I do not know why getCgIdInfo var does not work even though I've copied more or less code from the previous getNonVoidArgCodes function. (Very likely it is something obvious and stupid that I do not see. My experience with haskell is mostly trying to solve this bug + doing exercises with quicksort and fibonacci ... not that great).

jarekratajski commented 6 years ago

And I see. I have not fully copied logic from getNonVoidArgCodes .. cause I forgot about nonvoid check.

jarekratajski commented 6 years ago

PR is is ready for review. I've added test cases that work. Cycles also seem to work.

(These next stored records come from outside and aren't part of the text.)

import Summits.QuantumFields.YangMills.Theorems.BalabanUVNodesN21LowCentreEndAtSUNBlockChartPackageCoercive
import Summits.QuantumFields.YangMills.Theorems.BalabanUVNodesN21ChartExponentCoercivityAxialComb

/-!
# N21 (NE7c) · THE [LF-II] §1-LETTERS END ON THE EXPONENTIAL `SU(N)` BLOCK CHART, XI: file 20's per-fibre CHART PACKAGE ∕ (M1) ENDs with `h19`
# from the (1.7) row, ON THE OFF-TREE BLOCK `castBond '' (innerBonds n y ∖ treeBonds n y)` OF A TORUS BOX — no bond dictionary displayed: dag-n21-w3
# g5's `…CoercivityAxialComb.ineq19_blockChartSU_image_of_ineq17` supplies it (the lane's comb-gauge box `[lo, hi]` is the case
# `n = sides, y = lo`, `castBond_injOn_innerBonds`)

Width seat pub-ymgap-dag-n21-w1 (g4; director-ym №197 ∕ HUMAN RULING D-0149), node N21 = NE7c (NOT PRINTED in [Bałaban 1983–89], NOT proved), lane K3⁸
`SpineGivenEndpointR13SepCoPHV` (stmt-QuantumFields-27366, KEY MAP v2; lineage K3⁷ 20544), `--kind proof --supports … --as helper`.  File 31 of the seat's chain —
the `_offComb` half of the re-knit dag-n21-w3 g5 worded «yours if wanted» (bus 2026-08-28 13:40Z, DECL-DELTA-23).  THEOREMS ONLY: 0 `def`, 0 `sorry`; count-neutral.
Imports file 20 `…PackageCoercive` (p621358) and dag-n21-w3 g5's `…ChartExponentCoercivityAxialComb` (part II of INTENT-23).  NO Theses import.  Restates nothing;
composes BY NAME.

WHAT IS PROVED ([bookkeeping]: `subst` + one `exact` each — file 20's three theorems with the cube dictionary `(n, y, e)` REPLACED by a `ℤ^d` box `box n y`
(`n y : Fin P.d → …`, sides `n_κ ≤ 100M`) with `castBond` injective on its inner bonds, the block PINNED to `b = castBond '' (innerBonds n y ∖ treeBonds n y)`
(hypothesis `hbdef`), the (1.7) row asked against the zero-extension `bd ↦ v ⟨castBond bd⟩`, and `h19 := ineq19_blockChartSU_image_of_ineq17 hinj M hd hnM hM Qf hγ₀.le h17 hsmall`).
* ★ `chartAC_of_sect1Letters_analyticLocal_of_ineq17_image` · ★ `cutChartLawAC_of_sect1Letters_analyticLocal_of_ineq17_image` ·
  ★★ `chartPackage_of_sect1Letters_analyticLocal_of_ineq17_image` — at the lane's comb-gauge box `[lo, hi]` take `n κ = (hi κ + 1 − lo κ).toNat`, `y = lo`,
  `hinj := castBond_injOn_innerBonds hN`, `hnM := sides_le_of_le hsides` (dag-n21-w3's part I).

HONEST FRAMING.  Composition BY NAME of landed files (dag-n21-w3 g5's parts I∕II credited); the (1.7) row `h17` (about Bałaban's `Δ₁(ζ₀)`), the dressed presentation
`hR`, the (1.2) expansion's identification, the analyticity letter, the statistic binders, the odds and the clauses remain the consumer's HYPOTHESES (NODE O's term
object ∕ located letters); which box ∕ comb the (M1) package uses is the measure side's decision (dag-n21-w2 ∕ dag-n21-d; junction №5); nothing of Bałaban's asserted;
(M1) ∕ NE7c NOT PRINTED ∕ NOT proved; **N21 NOT discharged**; K3⁸ NOT claimed; counts unmoved (typed 28∕28 · discharged 5∕27); never a count claim; one finite 𝕋⁴ at
fixed ε — R4 would close only the conditional finite-𝕋⁴ rung `BalabanLadder.UV`, NOT the Yang–Mills mass gap (Clay); nothing about ℝ⁴ ∕ OS.  No decl below carries a cite tag.
-/

set_option autoImplicit false

noncomputable section

open MeasureTheory Set Function Finset Metric
open scoped ENNReal BigOperators Matrix

namespace Summit.QuantumFields.YangMills.Theorems.N21LowCentreEndAtSUNBlockChartPackageCoerciveAxialComb

open Literature.MathematicalPhysics.QuantumFieldTheory.Balaban1983to89
open Literature.MathematicalPhysics.QuantumFieldTheory.Balaban1983to89.T4Continuum
open Literature.MathematicalPhysics.QuantumFieldTheory.Balaban1983to89.Node00 hiding dimSU
open Literature.MathematicalPhysics.QuantumFieldTheory.Balaban1983to89.T4ShellMeasure (SlotAntiConcentration)
open Literature.MathematicalPhysics.QuantumFieldTheory.Balaban1983to89.T4ShellMeasureDet (blockLaw)
open Literature.MathematicalPhysics.QuantumFieldTheory.Balaban1983to89.B16Sect1Wilson (Ineq16 Ineq17 Ineq19)
open Literature.MathematicalPhysics.QuantumFieldTheory.Balaban1983to89.B6TreeGaugePoincare (curl)
open Literature.MathematicalPhysics.QuantumFieldTheory.Balaban1983to89.B16Eq18Proof (innerBonds treeBonds innerPlaq)
open Summit.QuantumFields.BalabanUV.T4Continuum
open Summit.QuantumFields.BalabanUV.T4Continuum.ShellMeasureExpChartSUN (SUN ChartSU BlockChartSU dimSU expFibreChartSU chartWeightSU)
open Summit.QuantumFields.BalabanUV.T4Continuum.ShellMeasureScalingSUN (windowSU)
open Summit.QuantumFields.BalabanUV.T4Continuum.ShellMeasureExpJacobianSUN (expJacWeightSU)
open Summit.QuantumFields.BalabanUV.T4Continuum.ShellMeasureExpHaarAreaSUN (kappaSU)
open Summit.QuantumFields.BalabanUV.T4Continuum.ShellMeasureExpDuhamelSUN (duhT)
open Summit.QuantumFields.YangMills.Theorems.N21ShellSplitOfRecord13CoPH (blockReading)
open Summit.QuantumFields.YangMills.Theorems.N21LowCentreEndAtSUNBlockChartAnalytic
  (cutChartLawAC_of_sect1Letters_analyticLocal chartAC_of_sect1Letters_analyticLocal)
open Summit.QuantumFields.YangMills.Theorems.N21LowCentreEndAtSUNBlockChartPackage (chartPackage_of_sect1Letters_analyticLocal)
open Literature.MathematicalPhysics.QuantumFieldTheory.Balaban1983to89.T4AxialGaugeSmallField (castSite)
open Summit.QuantumFields.YangMills.Theorems.N21ChartExponentCoercivityAxialComb (ineq19_blockChartSU_image_of_ineq17)

variable {N : ℕ} [NeZero N] {P : Params} {j : ℕ}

One strange thing is I had to actually reverse results of "topological sort" from Digraph see Line 83 from Layout.hs - but with this reverse all makes sense.

For reference commit #2582101 contains lot of debugs that can be used (show how graph looks like).

@rahulmutt Thank You for all the help! That was really nice way for me to learn Haskell (and do sth else than boring JavaEE/Tomcat stuff :-) I do at work ). I will have some time to fix polish this code if you have further hints. (Sorry for style and naming - probably I am doing Javaskell a little).

rahulmutt commented 6 years ago

Don't worry about styling/naming - I'll do it later in a cleanup commit. You got the core fix working which is enough :) I'll merge it now.

rahulmutt commented 6 years ago

Verified the master's fix is working. Closing. Thanks again @jarekratajski.